One may say that preprocessing suffers from a lack of attention since there is no external evaluation procedure as to how useful given web texts are for a corpus, and the last evaluation campaign regarding boilerplate removal dates back from 2008 and leaves much to be desired.
3.4.3 (Open) questions
Answerable questions The following questions are answered at least partially in the follow-ing:
• How can the linguistic relevance of web data be assessed?
Under what conditions is a text worthy to become part of a corpus?

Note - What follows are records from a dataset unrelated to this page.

import Mathlib

/-!
# Sequency-band energy of a Walsh–Hadamard spectrum: the combinatorial kernel (DEQ-A161)

Instance-level adjudication of specific advantage claims; no claim about BQP vs BPP or the summit.

Source under adjudication: A. Shukla, P. Vedula, *Quantum Detection of Sequency-Band Structure*,
arXiv:2602.08393v1 (2026), eq. (3.6) (the sequency-ordered Walsh–Hadamard transform `H_S`),
§4.1 / eq. (4.1) (the band probability mass `P_[a,a+M)`), Algorithm 1.

This file kernel-checks the finite combinatorial facts on which the classical estimator of
DEQ-A161 (Theorem A161-A) rests, at and above the paper's own simulation size `n = 3`
(`N = 8`), and proves the two `N`-independent algebraic identities behind its unbiasedness and
its second-moment bound.

* §1  `paperExp n k j` is the exponent of eq. (3.6) transcribed literally; `sigma n k` is the
      bit reversal of the Gray code of `k`; `parity n v` is the parity of the low `n` bits of `v`.
      `eq36_is_character_n3/_n4`: the `(k, j)` entry of `√N · H_S` is the character
      `(-1)^{σ(k)·j}` (all `k, j < N`, `N = 8, 16`), by `decide`.
      `printed_matrix_is_eq36`: the `8 × 8` matrix printed on p. 9 of the paper is eq. (3.6).
* §2  `dyadic_block_is_coset_n4`: every dyadic block of sequency indices `[t·2^s, (t+1)·2^s)`
      is mapped by `σ` into the coset `σ(t·2^s) ⊕ {v·2^{n-s} : v < 2^s}` (`n = 4`), and `σ` is
      injective on `[0, 16)`; `character_sum_n4`: `∑_{v<2^s} (-1)^{(v·2^{n-s})·m} = 2^s·[m < 2^{n-s}]`
      (`n = 4`, all `s ≤ 4`, `m < 16`) — the projector-kernel formula of Lemma A161-3.
* §3  For any finite index type, any real vector `x`, `S = ∑ x_j^2 ≠ 0` and any permutation `π`
      (in the note: `π = (· ⊕ m)`), the length-square-sampling identities
      `∑_{j : x_j ≠ 0} (x_j^2/S)·(x_{π j}/x_j) = (∑_j x_j·x_{π j})/S`   (`firstMoment_perm`) and
      `∑_{j : x_j ≠ 0} (x_j^2/S)·(x_{π j}/x_j)^2 ≤ 1`                 (`secondMoment_perm_le_one`);
      `xorPerm n m` is the permutation `j ↦ j ⊕ m` of `Fin (2^n)`.

Nothing here is specific to quantum computation; the declarations are the checkable core of a
classical sampling estimator.  No `sorry`, no new axioms.
-/

namespace Summit.QuantumAdvantage.Dequantization.SequencyBandKernel

/-! ## §1  eq. (3.6) rows are Walsh characters, `σ = bitrev ∘ gray` -/

/-- `bit v i` = the `i`-th binary digit of `v` as a natural number (0 or 1). -/
def bit (v i : ℕ) : ℕ := (v / 2 ^ i) % 2

/-- parity of the number of ones among the low `n` bits of `v`. -/
def parity : ℕ → ℕ → ℕ
  | 0, _ => 0
  | n + 1, v => (parity n v + bit v n) % 2

/-- The exponent of eq. (3.6) of arXiv:2602.08393, transcribed literally:
`∑_{r=0}^{n-1} k_{n-1-r} (j_r ⊕ j_{r+1})  (mod 2)` with `j_n = 0` for `j < 2^n`. -/
def paperExp (n k j : ℕ) : ℕ :=
  (((List.range n).map fun r => bit k (n - 1 - r) * ((bit j r + bit j (r + 1)) % 2)).sum) % 2

/-- Gray code. -/
def gray (k : ℕ) : ℕ := k ^^^ (k / 2)

/-- reversal of the low `n` bits. -/
def bitrev (n k : ℕ) : ℕ := ((List.range n).map fun i => bit k i * 2 ^ (n - 1 - i)).sum

/-- `σ(k)`: the character label (natural / Hadamard index) of the `k`-th sequency-ordered row. -/
def sigma (n k : ℕ) : ℕ := bitrev n (gray k)

/-- Lemma A161-1 at `n = 3` (`N = 8`, the paper's simulation size): the `(k,j)` exponent of
eq. (3.6) equals the parity of `σ(k) AND j`, i.e. `√8 · (H_S)_{k,j} = (-1)^{σ(k)·j}`. -/
theorem eq36_is_character_n3 :
    ∀ k < 8, ∀ j < 8, paperExp 3 k j = parity 3 (sigma 3 k &&& j) := by
  decide

/-- Lemma A161-1 at `n = 4` (`N = 16`). -/
theorem eq36_is_character_n4 :
    ∀ k < 16, ∀ j < 16, paperExp 4 k j = parity 4 (sigma 4 k &&& j) := by
  decide

/-- The `8 × 8` sequency-ordered Walsh–Hadamard matrix printed on p. 9 of arXiv:2602.08393
(times `√8`), row by row. -/
def printedRow : ℕ → List Int
  | 0 => [1, 1, 1, 1, 1, 1, 1, 1]
  | 1 => [1, 1, 1, 1, -1, -1, -1, -1]
  | 2 => [1, 1, -1, -1, -1, -1, 1, 1]
  | 3 => [1, 1, -1, -1, 1, 1, -1, -1]
  | 4 => [1, -1, -1, 1, 1, -1, -1, 1]
  | 5 => [1, -1, -1, 1, -1, 1, 1, -1]
  | 6 => [1, -1, 1, -1, -1, 1, -1, 1]
  | 7 => [1, -1, 1, -1, 1, -1, 1, -1]
  | _ => []

/-- The printed matrix is eq. (3.6): entry `+1` exactly where the exponent is even. -/
theorem printed_matrix_is_eq36 :
    ∀ k < 8, ∀ j < 8, (printedRow k).getD j 0 = if paperExp 3 k j = 0 then 1 else -1 := by
  decide

/-- Number of sign changes along a list of `±1` entries (the sequency of a row). -/
def signChanges (l : List Int) : ℕ := ((l.zip l.tail).filter fun p => p.1 ≠ p.2).length

/-- Row `k` of the printed matrix has exactly `k` sign changes (sequency ordering). -/
theorem printed_rows_sequency : ∀ k < 8, signChanges (printedRow k) = k := by
  decide

/-! ## §2  dyadic sequency blocks are cosets; the character sum over the subgroup -/

/-- `σ` is injective on `[0,16)`. -/
theorem sigma_injective_n4 : ∀ k < 16, ∀ k' < 16, sigma 4 k = sigma 4 k' → k = k' := by
  decide

/-- Lemma A161-2 at `n = 4`: the dyadic block `[t·2^s, (t+1)·2^s)` of sequency indices is carried
by `σ` into the coset `σ(t·2^s) ⊕ G_s`, `G_s = {v·2^{4-s} : v < 2^s}`; with injectivity and a
cardinality count this is a bijection onto the coset. -/
theorem dyadic_block_is_coset_n4 :
    ∀ s < 5, ∀ t < 2 ^ (4 - s), ∀ u < 2 ^ s,
      ∃ v < 2 ^ s, sigma 4 (t * 2 ^ s + u) = sigma 4 (t * 2 ^ s) ^^^ (v * 2 ^ (4 - s)) := by
  decide

/-- `(-1)^{c·m}` as an integer. -/
def chi (n c m : ℕ) : Int := if parity n (c &&& m) = 0 then 1 else -1

/-- Lemma A161-3 (kernel of the band projector) at `n = 4`: the character sum over the subgroup
`G_s` equals `2^s` on the annihilator `{m < 2^{4-s}}` and `0` elsewhere. -/
theorem character_sum_n4 :
    ∀ s < 5, ∀ m < 16,
      (((List.range (2 ^ s)).map fun v => chi 4 (v * 2 ^ (4 - s)) m).sum)
        = if m < 2 ^ (4 - s) then (2 : Int) ^ s else 0 := by
  decide

/-! ## §3  the two `N`-independent identities of the length-square-sampling estimator -/

open Finset

variable {ι : Type*} [Fintype ι]

/-- Unbiasedness core of Theorem A161-A: sampling `j` with probability `x_j^2 / S` and returning
`x_{π j} / x_j` has mean `(∑_j x_j x_{π j}) / S`; indices with `x_j = 0` are never sampled and
contribute nothing to the right-hand side either. -/
theorem firstMoment_perm (x : ι → ℝ) (S : ℝ) (π : Equiv.Perm ι) :
    ∑ j ∈ univ.filter (fun j => x j ≠ 0), (x j ^ 2 / S) * (x (π j) / x j)
      = (∑ j, x j * x (π j)) / S := by
  rw [Finset.sum_filter, Finset.sum_div]
  refine Finset.sum_congr rfl fun j _ => ?_
  split_ifs with h
  · field_simp
  · rw [not_not] at h
    simp [h]

/-- Second-moment core of Theorem A161-A: the same sample has second moment
`∑_{j : x_j ≠ 0} x_{π j}^2 / S ≤ (∑_j x_{π j}^2)/S = 1` when `S = ∑_j x_j^2 > 0`. -/
theorem secondMoment_perm_le_one (x : ι → ℝ) (π : Equiv.Perm ι)
    (hS : 0 < ∑ j, x j ^ 2) :
    ∑ j ∈ univ.filter (fun j => x j ≠ 0),
        (x j ^ 2 / ∑ i, x i ^ 2) * (x (π j) / x j) ^ 2 ≤ 1 := by
  set S := ∑ i, x i ^ 2 with hSdef
  have hterm : ∀ j ∈ univ.filter (fun j => x j ≠ 0),
      (x j ^ 2 / S) * (x (π j) / x j) ^ 2 = x (π j) ^ 2 / S := by
    intro j hj
    have hx : x j ≠ 0 := (Finset.mem_filter.mp hj).2
    field_simp
  rw [Finset.sum_congr rfl hterm]
  calc ∑ j ∈ univ.filter (fun j => x j ≠ 0), x (π j) ^ 2 / S
      ≤ ∑ j, x (π j) ^ 2 / S := by
        apply Finset.sum_le_sum_of_subset_of_nonneg (Finset.filter_subset _ _)
        intro j _ _
        positivity
    _ = (∑ j, x (π j) ^ 2) / S := by rw [Finset.sum_div]
    _ = S / S := by rw [hSdef, Equiv.sum_comp π (fun j => x j ^ 2)]
    _ = 1 := div_self (ne_of_gt hS)

/-- With no zero entries the second moment is exactly `1`. -/
theorem secondMoment_perm_eq_one (x : ι → ℝ) (π : Equiv.Perm ι)
    (hx : ∀ j, x j ≠ 0) (hS : 0 < ∑ j, x j ^ 2) :
    ∑ j, (x j ^ 2 / ∑ i, x i ^ 2) * (x (π j) / x j) ^ 2 = 1 := by
  set S := ∑ i, x i ^ 2 with hSdef
  have hterm : ∀ j ∈ (univ : Finset ι), (x j ^ 2 / S) * (x (π j) / x j) ^ 2 = x (π j) ^ 2 / S := by
    intro j _
    have := hx j
    field_simp
  rw [Finset.sum_congr rfl hterm, ← Finset.sum_div, Equiv.sum_comp π (fun j => x j ^ 2)]
  exact div_self (ne_of_gt hS)

/-- The dyadic shift `j ↦ j ⊕ m` is a permutation of `Fin (2^n)` (an involution). -/
def xorPerm (n m : ℕ) (hm : m < 2 ^ n) : Equiv.Perm (Fin (2 ^ n)) where
  toFun j := ⟨j.val ^^^ m, Nat.xor_lt_two_pow j.isLt hm⟩
  invFun j := ⟨j.val ^^^ m, Nat.xor_lt_two_pow j.isLt hm⟩
  left_inv j := by
    ext
    simp
  right_inv j := by
    ext
    simp

/-- `xorPerm n m` acts as `j ↦ j ⊕ m` on the underlying naturals. -/
@[simp] theorem xorPerm_apply (n m : ℕ) (hm : m < 2 ^ n) (j : Fin (2 ^ n)) :
    (xorPerm n m hm j).val = j.val ^^^ m := rfl

/-- The instance used in DEQ-A161: for the dyadic shift by `m`, the length-square sample of
`x_{j ⊕ m}/x_j` has mean `(∑_j x_j x_{j⊕m}) / ∑_j x_j^2` — the normalised dyadic autocorrelation. -/
theorem firstMoment_xor (n m : ℕ) (hm : m < 2 ^ n) (x : Fin (2 ^ n) → ℝ) :
    ∑ j ∈ univ.filter (fun j => x j ≠ 0),
        (x j ^ 2 / ∑ i, x i ^ 2) * (x (xorPerm n m hm j) / x j)
      = (∑ j, x j * x (xorPerm n m hm j)) / ∑ i, x i ^ 2 :=
  firstMoment_perm x _ (xorPerm n m hm)

end Summit.QuantumAdvantage.Dequantization.SequencyBandKernel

• Is it possible for public research infrastructures to gather large quantities of text from the Web
In fact, Tanguy (2013) states that publicly funded research centers cannot compete with commercial search engines, mostly because of infrastructure costs. The answer to that problem may be to look for more efficient ways to build web corpora. In the following, solutions are introduced (see chapter 4).
– Are there ways to cope for the search engine APIs which are being closed when looking for URL crawling seeds?
– What are possible ways towards more efficient crawls?
– How can web corpus construction and its issues be brought closer to linguists and not left to “crawl engineers"?
• Operationalize document classification Towards the reproducibility of decisions
Open questions The following questions arise from the state of the art presented in the general introduction as well as in this part. They are known to be of interest, but fall beyond the scope of this work.
• How many text genres can be identified on the web?
What are the best machine learning techniques to deal with these genres?
• What is the best way to find promising and evenly distributed URL crawling seeds?
What is the best crawling strategy?
• What is the most adequate solution to the debate about corpus balance?
• What is the best boilerplate removal method? How can it be evaluated on a wide range of criteria and texts?